The remarkable feat is particularly noteworthy in Soita minulle, Helena (1946; Play for Me, Helena), the first novel by Aino Räsänen (1910-1995) and the most widely read piece of fiction by a woman in Finnish history. It takes place in a pre-war patriarchal idyll, the Blut und Boden-inspired Finnish countryside, and the heroine is one of the genre’s many elementary school teachers who suddenly find themselves in an out-of-the-way place. The story revolves around her inner conflicts; the world will hear nothing of her musical abilities, and her sex life gets complicated when she meets Mr Right after having married out of compassion.

After a long and winding road to catharsis, Helena is widowed, and a series of privations ultimately earn her the love of her life, who accepts her for who she is.
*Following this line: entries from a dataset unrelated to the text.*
omit [Algebra.IsQuadraticExtension F E] in
/-- **`det ((g ⊕ 1)_w) = det (g_w)`** for the embedding `inlLoc : U(J)(F_v) →* U(J^𝔻)(F_v)`, `g ↦ g ⊕ 1`, at every place
`w ∣ v` (`inlLoc_apply`: `(g ⊕ 1)_w = reindex e₂ (g_w ⊕ 1)`). [cite: GelbartRogawski1991, §3.1 Prop. 3.1.1 p. 455 L1–3] -/
theorem det_inlLoc_apply (n : ℕ) {T₀ : Matrix (Fin n) (Fin n) F} {J : Matrix (Fin n) (Fin n) E}
    (hJ : J = T₀.map (algebraMap F E)) {JD : Matrix (Fin (n + n)) (Fin (n + n)) E}
    (hJD : JD = (gramD F n T₀).map (algebraMap F E)) (g : UnitaryGroup.localPi E c n J v) (w : PlacesOver E v) :
    Matrix.GeneralLinearGroup.det
        (((inlLoc F E c v n hJ hJD g : UnitaryGroup.localPi E c (n + n) JD v) : UnitaryGroup.LocalGLPi E (n + n) v) w) =
      Matrix.GeneralLinearGroup.det ((g : UnitaryGroup.LocalGLPi E n v) w) := by
  refine Units.ext ?_
  rw [Matrix.GeneralLinearGroup.val_det_apply, Matrix.GeneralLinearGroup.val_det_apply, inlLoc_apply,
    UnitaryGroup.coe_reindexGL, UnitaryGroup.coe_blockDiagGL, Matrix.det_reindex_self, Matrix.det_fromBlocks_zero₂₁,
    Units.val_one, Matrix.det_one, mul_one]

omit [NumberField F] [NumberField E] [Algebra.IsQuadraticExtension F E] in
/-- `J = T₀ ⊗ 1` with `T₀` symmetric is hermitian: `(c J)ᵀ = J`. [cite: GelbartRogawski1991, §1.1 p. 449] -/
private theorem conj_transpose_of_eq_map {n : ℕ} {T₀ : Matrix (Fin n) (Fin n) F} (hT₀ : T₀.IsSymm)
    {J : Matrix (Fin n) (Fin n) E} (hJ : J = T₀.map (algebraMap F E)) : (J.map c)ᵀ = J := by
  rw [hJ]
  ext i j
  simp only [Matrix.transpose_apply, Matrix.map_apply, AlgEquiv.commutes]
  rw [hT₀.apply i j]

omit [NumberField F] [Algebra.IsQuadraticExtension F E] in
/-- `J = T₀ ⊗ 1` with `det T₀` a unit is invertible at every place `w`. [cite: GelbartRogawski1991, §1.1 p. 449] -/
private theorem isUnit_placeForm_of_eq_map {n : ℕ} {T₀ : Matrix (Fin n) (Fin n) F} (hT₀d : IsUnit T₀.det)
    {J : Matrix (Fin n) (Fin n) E} (hJ : J = T₀.map (algebraMap F E)) (w : HeightOneSpectrum (𝓞 E)) :
    IsUnit (placeForm J w) := by
  refine isUnit_placeForm J ((Matrix.isUnit_iff_isUnit_det _).2 ?_) w
  rw [hJ, ← RingHom.mapMatrix_apply, ← RingHom.map_det]
  exact hT₀d.map _

/-- **at a SPLIT place every unit of `E_w` is a determinant `det u_w`, `u ∈ U(J)(F_v)`** (`n ≥ 1`): `U(J)(F_v) ≅ GL_n(E_w)` by
`u ↦ u_w` (`localPiSplitEquiv`), and `diag(a, 1, …, 1)` has determinant `a`. [cite: GelbartRogawski1991, §3.1 p. 456] -/
theorem exists_det_apply_eq_of_split (hc : c ≠ 1) {n : ℕ} (hn : 0 < n) {T₀ : Matrix (Fin n) (Fin n) F} (hT₀ : T₀.IsSymm)
    (hT₀d : IsUnit T₀.det) {J : Matrix (Fin n) (Fin n) E} (hJ : J = T₀.map (algebraMap F E)) (w : PlacesOver E v)
    (hw : c • w.1 ≠ w.1) (a : (w.1.adicCompletion E)ˣ) :
    ∃ u : UnitaryGroup.localPi E c n J v, Matrix.GeneralLinearGroup.det ((u : UnitaryGroup.LocalGLPi E n v) w) = a := by
  classical
  set d : Fin n → w.1.adicCompletion E := Function.update (fun _ => 1) ⟨0, hn⟩ (a : w.1.adicCompletion E) with hd
  have hdet : (Matrix.diagonal d).det = a := by
    rw [Matrix.det_diagonal, hd, Finset.prod_update_of_mem (Finset.mem_univ _), Finset.prod_const_one, mul_one]
  have hne : (Matrix.diagonal d).det ≠ 0 := by
    rw [hdet]
    exact a.ne_zero
  set e := localPiSplitEquiv c J hc (conj_transpose_of_eq_map F E c hT₀ hJ) w hw (isUnit_placeForm_of_eq_map F E hT₀d hJ w.1)
    with he
  refine ⟨e.symm (Matrix.GeneralLinearGroup.mkOfDetNeZero _ hne), ?_⟩
  have happ : ((e.symm (Matrix.GeneralLinearGroup.mkOfDetNeZero _ hne) : UnitaryGroup.localPi E c n J v) :
      UnitaryGroup.LocalGLPi E n v) w = Matrix.GeneralLinearGroup.mkOfDetNeZero _ hne := by
    rw [← localPiSplitEquiv_apply c J hc (conj_transpose_of_eq_map F E c hT₀ hJ) w hw
      (isUnit_placeForm_of_eq_map F E hT₀d hJ w.1), ← he]
    exact e.apply_symm_apply _
  rw [happ]
  exact Units.ext (by rw [Matrix.GeneralLinearGroup.val_det_apply]; exact hdet)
He just happens to own a manor, and one lovely summer evening she takes her fiddle and plays for him…

Typical of Aino Räsänen was her focus on women’s relentless attempt to resolve their inner conflicts. The tradition was carried on by Laila Hietamies (born 1938), who started off in the 1970s. Her most popular novel cycle, which chronicles the lives of women and children in a Karelian village before and after World War II, highlights traumas caused by the conflict.
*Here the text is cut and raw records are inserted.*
import Summits.QuantumAdvantage.QuantumAdvantage.Cruxes.PureCubicClassNumberHard.Disproof
import Summits.QuantumAdvantage.QuantumAdvantage.Cruxes.PureCubicClassGroupFBQP.Disproof
import Summits.QuantumAdvantage.QuantumAdvantage.Cruxes.PureCubicClassNumberHard.StrategistReExam
import Summits.QuantumAdvantage.QuantumAdvantage.Theorems.LinnikCubicClassGroupsPureCubicClassGroupFBQPStubClassStageAssembly

/-!
# `Lines/JuntaLadder.lean` — line `JuntaLadder` on crux `PureCubicClassNumberHard` (stmt-QuantumAdvantage-11826)

Forward generator G4 (ladder-down), unit `fwd-ladder-QuantumAdvantage-50`.  ONE SELF-CONTAINED MODULE in
three parts (the farm builds new crux-workfile modules with a multi-hour lag, so the line could not import a
freshly written sibling module this session; the earlier `Cruxes/PureCubicClassNumberHard/LadderDown.lean`
is superseded by PART I below and has been reduced to a pointer — same declaration names, namespace
`…Cruxes.PureCubicClassNumberHard.LadderDown`, so nothing downstream changes):

* PART I  (namespace `…Cruxes.PureCubicClassNumberHard.LadderDown`) — the rung families below the crux in
  its own language: `JuntaRung j` (floor `j = 0` PROVED: `juntaRung_zero`; `FiftyBlindBitsRung`,
  `OneBlindBitRung`; `juntaRung_id_iff : JuntaRung id ↔ crux`) and `CalibrationRung H` (floor
  `PhiHidingThree`; `RSACalibration`).
* PART II (namespace `…Cruxes.PureCubicClassNumberHard.JuntaLadder`) — THE LINE: stubs `stub_genus` (L),
  `stub_reach` (M), `stub_climb` (crux-strength, frontier), the kernel-checked reduction
  `fiftyBlindBitsRung_of_stubs` and the composition `PureCubicClassNumberHard_of` concluding the crux by name.
* PART III (namespace `…JuntaLadder.Special`) — the compiled witnesses (`special_file` of the forward
  generator): floor proved, rung specialises to floor, on-path lemmas.  No `sorry` outside PART II's stubs.
-/

/-!
# PART I — `LadderDown`: the graded families BELOW `PureCubicClassNumberHard` (`X`, stmt-QuantumAdvantage-11826)

Forward generator G4 (ladder-down), unit `fwd-ladder-QuantumAdvantage-50`.  `X` is the worst-case
classical-hardness hypothesis "no PPT algorithm prints the `2|x|+8` low bits of `h(ℚ(∛m))` on every
non-cube `m`" (normal form `crux_iff_targetBits_hard`).  This file TYPES the two gradations of `X`
that carry a PROVED floor, in `X`'s own language, and proves what is cheap:

* **Family D (information-restricted adversaries) — `JuntaRung j`**: every PPT algorithm whose
  output law at length `n` depends on at most `j n` (adversarially placed) input positions fails at
  arbitrarily large lengths.  Antitone in `j`.  TOP `j = id` is literally `X`
  (`juntaRung_id_iff`, via the disprover's `crux_iff_infinitely_many_lengths`); ON-PATH `X → JuntaRung j`
  for every `j` (`juntaRung_of_crux`); FLOOR `j = 0` (length-oblivious laws) is PROVED here sorry-free
  (`juntaRung_zero`) from the landed `h = 1` for cubic fields `∋ ∛2` and `h ≠ 1` for cubic fields
  `∋ ∛7` at the equal-length radicands `54·8^k`, `56·8^k`; NEXT RUNGS `FiftyBlindBitsRung`
  (`j n = n - 50`: Dirichlet + `honda25` + a GENERAL genus lemma + subset sums mod 49) and
  `OneBlindBitRung` (`j n = n - 1`: an upper-bound sieve) are typed, not proved.  CEILING: `n - 1`;
  the step `n - 1 → n` is all of `X` (the family is information-theoretic, `X` is computational).
* **Family A (conditional calibration) — `CalibrationRung H := H → X`**: FLOOR `H = PhiHidingThree`
  is the landed `pureCubicClassNumberHard_of_phiHidingThree`; NEXT `RSACalibration`
  (`H = RSASplitHard ∧ DegreeOnePrimesEscape`, the ramified-cubes transfer, census D2) is typed;
  its leaf implies the summit on its own (`ReExam.factoringType_leaf`), so it is banked, not lined.

Nothing here concludes the summit; no decl of this file is a route item.
-/

namespace Summit.QuantumAdvantage.QuantumAdvantage.Cruxes.PureCubicClassNumberHard.LadderDown

open Literature.Computability.Complexity _root_.Computability
open Summit.QuantumAdvantage.QuantumAdvantage.Theses.LinnikCubicClassGroups
  (PureCubicClassNumberHard DegreeOnePrimesEscape)
open Summit.QuantumAdvantage.QuantumAdvantage.Cruxes.PureCubicClassNumberHard.Disproof
  (targetBits bitsOf targetBits_eq crux_iff_targetBits_hard crux_iff_infinitely_many_lengths
    pr_add_pr_le_one nonempty_admissible)
open Summit.QuantumAdvantage.QuantumAdvantage.Cruxes.PureCubicClassGroupFBQP.Disproof
  (classNumber_eq_one_of_cbrt_two classNumber_ne_one_of_cbrt_seven eq_of_testBit_eq_of_lt)
open Summit.QuantumAdvantage.QuantumAdvantage.Theorems.LinnikCubicClassGroups (classNumber_lt_window)
open Summit.QuantumAdvantage.QuantumAdvantage.Theorems
  (PhiHidingThree pureCubicClassNumberHard_of_phiHidingThree)
open Summit.QuantumAdvantage.QuantumAdvantage.Cruxes.PureCubicClassNumberHard.ReExam
  (RSASplitHard)

/-! ## Family D: the junta ladder -/

/-- `A`'s output law at inputs of length `n` depends only on the input bits at the positions `J n`. -/
def IsBlindOff (A : RandAlg (List Bool) (List Bool)) (J : ℕ → Finset ℕ) : Prop :=
  ∀ x x' : List Bool, x.length = x'.length → (∀ i ∈ J x.length, x[i]? = x'[i]?) →
    ∀ E : Set (List Bool), A.pr id x E = A.pr id x' E

/-- **RUNG FAMILY** `JuntaRung j`: every PPT algorithm reading (in law) at most `j n` adversarially
placed bit positions of an `n`-bit input fails — on some non-cube input of length `≥ n₀`, for every
`n₀` — to print the class-number window `targetBits`. -/
def JuntaRung (j : ℕ → ℕ) : Prop :=
  ∀ A : RandAlg (List Bool) (List Bool), A.IsPolyTime id id →
    ∀ J : ℕ → Finset ℕ, (∀ n, (J n).card ≤ j n) → IsBlindOff A J →
      ∀ n₀ : ℕ, ∃ x : List Bool, n₀ ≤ x.length ∧ (∀ r : ℕ, r ^ 3 ≠ decodeNat x) ∧
        A.pr id x {targetBits x} < 2 / 3

/-- The family is antitone in the junta bound. -/
theorem juntaRung_anti {j j' : ℕ → ℕ} (hle : ∀ n, j n ≤ j' n) (h : JuntaRung j') : JuntaRung j :=
  fun A hA J hJ hB n₀ => h A hA J (fun n => (hJ n).trans (hle n)) hB n₀

/-- **ON-PATH**: the crux implies every rung (drop the junta hypothesis; `X` in its
"infinitely many lengths" form, `crux_iff_infinitely_many_lengths`). -/
theorem juntaRung_of_crux (j : ℕ → ℕ) (hX : PureCubicClassNumberHard) : JuntaRung j := by
  intro A hA J _ _ n₀
  have hinf := (crux_iff_infinitely_many_lengths.mp hX) A hA
  obtain ⟨n, hn, hn₀⟩ := hinf.exists_gt n₀
  obtain ⟨x, hxn, hm, hlt⟩ := hn
  exact ⟨x, by omega, hm, hlt⟩

/-- Reading every position is no restriction. -/
theorem isBlindOff_range (A : RandAlg (List Bool) (List Bool)) :
    IsBlindOff A (fun n => Finset.range n) := by
  intro x x' hlen hJ E
  have hxx' : x = x' := List.ext_getElem? fun i => by
    by_cases hi : i < x.length
    · exact hJ i (Finset.mem_range.mpr hi)
    · rw [List.getElem?_eq_none_iff.mpr (by omega), List.getElem?_eq_none_iff.mpr (by omega)]
  rw [hxx']

/-- **TOP = `X`**: with `j = id` the rung IS the crux (normal form `crux_iff_targetBits_hard`).  Stated as
an `Iff` on purpose: the skeleton checker takes a theorem of the module CONCLUDING the crux (head symbol) as the
line's composition, and that must be PART II's `JuntaLadder.PureCubicClassNumberHard_of` alone; use `juntaRung_id_iff.mp`
for the arrow form (no separate theorem, so that the composition stays the only crux-concluding declaration). -/
theorem juntaRung_id_iff : JuntaRung (fun n => n) ↔ PureCubicClassNumberHard := by
  refine ⟨fun h => ?_, juntaRung_of_crux _⟩
  rw [crux_iff_targetBits_hard]
  rintro ⟨A, hA, hcorr⟩
  obtain ⟨x, -, hm, hlt⟩ :=
    h A hA (fun n => Finset.range n) (fun n => by simp) (isBlindOff_range A) 0
  exact (not_lt.mpr (hcorr x hm)) hlt

/-! ### The floor `j = 0`, proved: equal-length radicands `54·8^k = 2·(3·2^k)³` and `56·8^k = 7·(2^(k+1))³` -/

/-- Inputs decoding to `54 · 8^k` (a cubic field `∋ ∛(54·8^k)` contains `∛2`: `h = 1`). -/
def x54 (k : ℕ) : List Bool := List.replicate (3 * k) false ++ [false, true, true, false, true, true]

/-- Inputs decoding to `56 · 8^k` (a cubic field `∋ ∛(56·8^k)` contains `∛7`: `h ≠ 1`). -/
def x56 (k : ℕ) : List Bool := List.replicate (3 * k) false ++ [false, false, false, true, true, true]

theorem length_x54 (k : ℕ) : (x54 k).length = 3 * k + 6 := by simp [x54]

theorem length_x56 (k : ℕ) : (x56 k).length = 3 * k + 6 := by simp [x56]

theorem decodePosNum_replicate_false_append (L : ℕ) (l : List Bool) :
    ((decodePosNum (List.replicate L false ++ l) : PosNum) : ℕ) = 2 ^ L * (decodePosNum l : ℕ) := by
  induction L with
  | zero => simp
  | succ L ih =>
    rw [List.replicate_succ, List.cons_append, decodePosNum, PosNum.cast_bit0, ih]
    ring

/-- Prepending `L` zeros (low bits) multiplies the decoded value by `2^L`. -/
theorem decodeNat_replicate_false_append (L : ℕ) {l : List Bool} (hl : l ≠ []) :
    decodeNat (List.replicate L false ++ l) = 2 ^ L * decodeNat l := by
  have hne : List.replicate L false ++ l ≠ [] := by simp [hl]
  have h : decodeNum (List.replicate L false ++ l)
      = Num.pos (decodePosNum (List.replicate L false ++ l)) := by
    simp [decodeNum, hne]
  have h' : decodeNum l = Num.pos (decodePosNum l) := by simp [decodeNum, hl]
  show ((decodeNum (List.replicate L false ++ l) : Num) : ℕ) = 2 ^ L * ((decodeNum l : Num) : ℕ)
  rw [h, h']
  exact decodePosNum_replicate_false_append L l

theorem decodeNat_x54 (k : ℕ) : decodeNat (x54 k) = 54 * 2 ^ (3 * k) := by
  rw [x54, decodeNat_replicate_false_append _ (by simp),
    show decodeNat [false, true, true, false, true, true] = 54 by decide, Nat.mul_comm]

theorem decodeNat_x56 (k : ℕ) : decodeNat (x56 k) = 56 * 2 ^ (3 * k) := by
  rw [x56, decodeNat_replicate_false_append _ (by simp),
    show decodeNat [false, false, false, true, true, true] = 56 by decide, Nat.mul_comm]

/-- `p · d³` is not a cube (`p` prime, `d ≠ 0`): compare `p`-adic valuations mod `3`. -/
theorem not_cube_of_prime_mul_cube {p d : ℕ} (hp : p.Prime) (hd : d ≠ 0) :
    ∀ r : ℕ, r ^ 3 ≠ p * d ^ 3 := by
  intro r hr
  haveI := Fact.mk hp
  have hr0 : r ≠ 0 := by
    rintro rfl
    have : p * d ^ 3 ≠ 0 := Nat.mul_ne_zero hp.ne_zero (pow_ne_zero 3 hd)
    omega
  have hv := congrArg (padicValNat p) hr
  rw [padicValNat.pow r 3, padicValNat.mul hp.ne_zero (pow_ne_zero 3 hd), padicValNat.pow d 3,
    padicValNat_self] at hv
  omega

theorem x54_eq (k : ℕ) : 54 * 2 ^ (3 * k) = 2 * (3 * 2 ^ k) ^ 3 := by
  rw [mul_pow, ← pow_mul, Nat.mul_comm k 3]; ring

theorem x56_eq (k : ℕ) : 56 * 2 ^ (3 * k) = 7 * (2 * 2 ^ k) ^ 3 := by
  rw [mul_pow, ← pow_mul, Nat.mul_comm k 3]; ring

theorem not_cube_x54 (k : ℕ) : ∀ r : ℕ, r ^ 3 ≠ decodeNat (x54 k) := by
  rw [decodeNat_x54, x54_eq]
  exact not_cube_of_prime_mul_cube Nat.prime_two (by positivity)

theorem not_cube_x56 (k : ℕ) : ∀ r : ℕ, r ^ 3 ≠ decodeNat (x56 k) := by
  rw [decodeNat_x56, x56_eq]
  exact not_cube_of_prime_mul_cube (by norm_num) (by positivity)

/-- A field with a cube root of `54·8^k` has a cube root of `2`. -/
theorem exists_cbrt_two_of_x54 {K : Type} [Field K] [NumberField K] {k : ℕ}
    (hα : ∃ α : K, α ^ 3 = (decodeNat (x54 k) : K)) : ∃ β : K, β ^ 3 = 2 := by
  obtain ⟨α, hα⟩ := hα
  rw [decodeNat_x54, x54_eq] at hα
  have hc : ((3 * 2 ^ k : ℕ) : K) ≠ 0 := Nat.cast_ne_zero.mpr (by positivity)
  refine ⟨α / ((3 * 2 ^ k : ℕ) : K), ?_⟩
  rw [div_pow, hα, div_eq_iff (pow_ne_zero 3 hc)]
  push_cast
  ring

/-- A field with a cube root of `56·8^k` has a cube root of `7`. -/
theorem exists_cbrt_seven_of_x56 {K : Type} [Field K] [NumberField K] {k : ℕ}
    (hα : ∃ α : K, α ^ 3 = (decodeNat (x56 k) : K)) : ∃ β : K, β ^ 3 = 7 := by
  obtain ⟨α, hα⟩ := hα
  rw [decodeNat_x56, x56_eq] at hα
  have hc : ((2 * 2 ^ k : ℕ) : K) ≠ 0 := Nat.cast_ne_zero.mpr (by positivity)
  refine ⟨α / ((2 * 2 ^ k : ℕ) : K), ?_⟩
  rw [div_pow, hα, div_eq_iff (pow_ne_zero 3 hc)]
  push_cast
  ring

theorem bitsOf_eq_of_length_eq {x x' : List Bool} (h : x.length = x'.length) (n : ℕ) :
    bitsOf x n = bitsOf x' n := by
  unfold bitsOf; rw [h]

/-- The target at `x54 k` is `1` in `6k+20` bits. -/
theorem targetBits_x54 (k : ℕ) : targetBits (x54 k) = bitsOf (x54 k) 1 := by
  obtain ⟨⟨K, h3, hα⟩⟩ := nonempty_admissible (not_cube_x54 k)
  obtain ⟨β, hβ⟩ := exists_cbrt_two_of_x54 hα
  rw [targetBits_eq (x54 k) (not_cube_x54 k) K h3 hα, classNumber_eq_one_of_cbrt_two h3 hβ]

/-- **The two equal-length targets differ** (`h = 1` vs `h ≠ 1`, inside the `2|x|+8`-bit window). -/
theorem targetBits_x54_ne_x56 (k : ℕ) : targetBits (x54 k) ≠ targetBits (x56 k) := by
  obtain ⟨⟨K', h3', hα'⟩⟩ := nonempty_admissible (not_cube_x56 k)
  obtain ⟨γ, hγ⟩ := exists_cbrt_seven_of_x56 hα'
  have hlen : (x54 k).length = (x56 k).length := by rw [length_x54, length_x56]
  rw [targetBits_x54, targetBits_eq (x56 k) (not_cube_x56 k) K' h3' hα',
    bitsOf_eq_of_length_eq hlen]
  intro h
  have hlt := classNumber_lt_window (x56 k) K' h3' (not_cube_x56 k) hα'
  have h1 : (1 : ℕ) < 2 ^ (2 * (x56 k).length + 8) := Nat.one_lt_two_pow (by omega)
  unfold bitsOf at h
  exact classNumber_ne_one_of_cbrt_seven h3' hγ
    (eq_of_testBit_eq_of_lt h1 hlt (List.ofFn_injective h)).symm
According to literary historian Eila Pennanen, the great popularity of Soita minulle, Helena was due to the lopsided relationships between women and men that emerged after the war. Stout-hearted women who had kept the home fires burning encountered maimed men debilitated by life in the trenches. Helena’s ability to win her conservative surroundings over to her side, resolve her sexual entanglements, and find a strong hero was an appealing source of inspiration for postwar women who struggled with insoluble problems day in and day out.

Kirsti Manninen

Problematic Femininity

The novels of Elsa Soini (1893-1952) examine the status of the modern woman in inter-war society. While they tend to be regarded as light literature, they often transcend the traditional narrative technique of fiction by women.

Soini, who was a librarian, depicts several generations of women from turn-of-the-century suffragettes to modern tomboys with upper secondary or university degrees. The title character of Uni (1930; Uni) is even working on her doctoral thesis.
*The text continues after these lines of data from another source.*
/-- **The identification `𝓕⊛_𝔪𝔬𝔡 → 𝓕⊛_MOD` is ESSENTIALLY SURJECTIVE** (object part of the "natural isomorphism
of Frobenioids" of (iii), p. 108 l. 18, with (i) (b) p. 107 l. 6–9): for every object `𝓣 = (T, {t_v})` of
`𝓕⊛_MOD`, the witness `t ∈ T` of condition (b) defines the fractional-ideal object `𝔍_v := [t_v(t)]⁻¹`
(trivial at almost all `v`), and `g ↦ g + t` is an elementary morphism `𝔍.toMOD → 𝓣` whose inverse
`x ↦ x − t` is also an elementary morphism (both integral with defect `0` at every `v`), i.e. an
isomorphism in `𝓕⊛_MOD`. [cite: Mochizuki2012, III Ex 3.6 (iii) p.108] -/
theorem MODObj.exists_frakObj_iso (X : MODObj F V Γ β) :
    ∃ J : FrakObj V Γ, ∃ φ : ElemHom (nonneg := nonneg) (J.toMOD (F := F) (β := β)) X,
      ∃ ψ : ElemHom (nonneg := nonneg) X (J.toMOD (F := F) (β := β)),
        (∀ x, ψ.toEquiv (φ.toEquiv x) = x) ∧ ∀ y, φ.toEquiv (ψ.toEquiv y) = y := by
  obtain ⟨x₀, hfin⟩ := X.almostAll
  have ht : ∀ v (g : Additive Fˣ), X.t v (g +ᵥ x₀) = β v g + X.t v x₀ := fun v g =>
    X.equivariant v g x₀
  refine ⟨⟨fun v => -X.t v x₀, by simpa only [ne_eq, neg_eq_zero] using hfin⟩, ?_, ?_, ?_, ?_⟩
  · exact
      { toEquiv := Equiv.vaddConst x₀
        map_vadd := fun g x => by
          change (g + x) +ᵥ x₀ = g +ᵥ (x +ᵥ x₀)
          rw [vadd_vadd]
        integral := fun v x => by
          change X.t v (x +ᵥ x₀) - (β v x - -X.t v x₀) ∈ nonneg v
          rw [ht, sub_neg_eq_add, sub_self]
          exact (nonneg v).zero_mem }
  · exact
      { toEquiv := (Equiv.vaddConst x₀).symm
        map_vadd := fun g y => by
          change (g +ᵥ y) -ᵥ x₀ = g + (y -ᵥ x₀)
          rw [vadd_vsub_assoc]
        integral := fun v y => by
          change β v (y -ᵥ x₀) - -X.t v x₀ - X.t v y ∈ nonneg v
          have hy : X.t v y = β v (y -ᵥ x₀) + X.t v x₀ := by
            rw [← ht v (y -ᵥ x₀), vsub_vadd]
          rw [hy, sub_neg_eq_add, sub_self]
          exact (nonneg v).zero_mem }
  · exact fun x => (Equiv.vaddConst x₀).symm_apply_apply x
  · exact fun y => (Equiv.vaddConst x₀).apply_symm_apply y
Soini’s works call the sharp dividing line between femininity and masculinity into question. Uni cannot identify with traditional female roles: “I am a man. I was raised as a man, I have a man’s profession and income, and I think like a man.” She strives for a masculine vantage point in her love life as well. She looks without discrimination at both women and men as sex objects. Erkki, the object of her love, turns out to be the antithesis of the active, “modern” woman. All she is looking for is friendship, and she rejects Uni’s overtures.

Soini’s steady and highly conscious narrative technique, as well as the way she juggles various genres (diary, folktale, etc.) belie the ostensibly traditional plot and serve as an ironic commentary on its conventions. The narrator in Jumalten ja ihmisten suosikit (1926; The Favourites of Gods and Men) observes finally that it is like a fairy-tale with a happily ever after ending: “It would be a very bad novel indeed unless at least one heroine tied the knot. So her book ended in the customary manner, with a wedding.”

Elsa Soini collaborated with the well-known columnist Serpi (the pseudonym of Seere Salminen) in the 1930s and 1940s on scripts for the popular radio and film series Suomisen perhe (Suominen’s Family).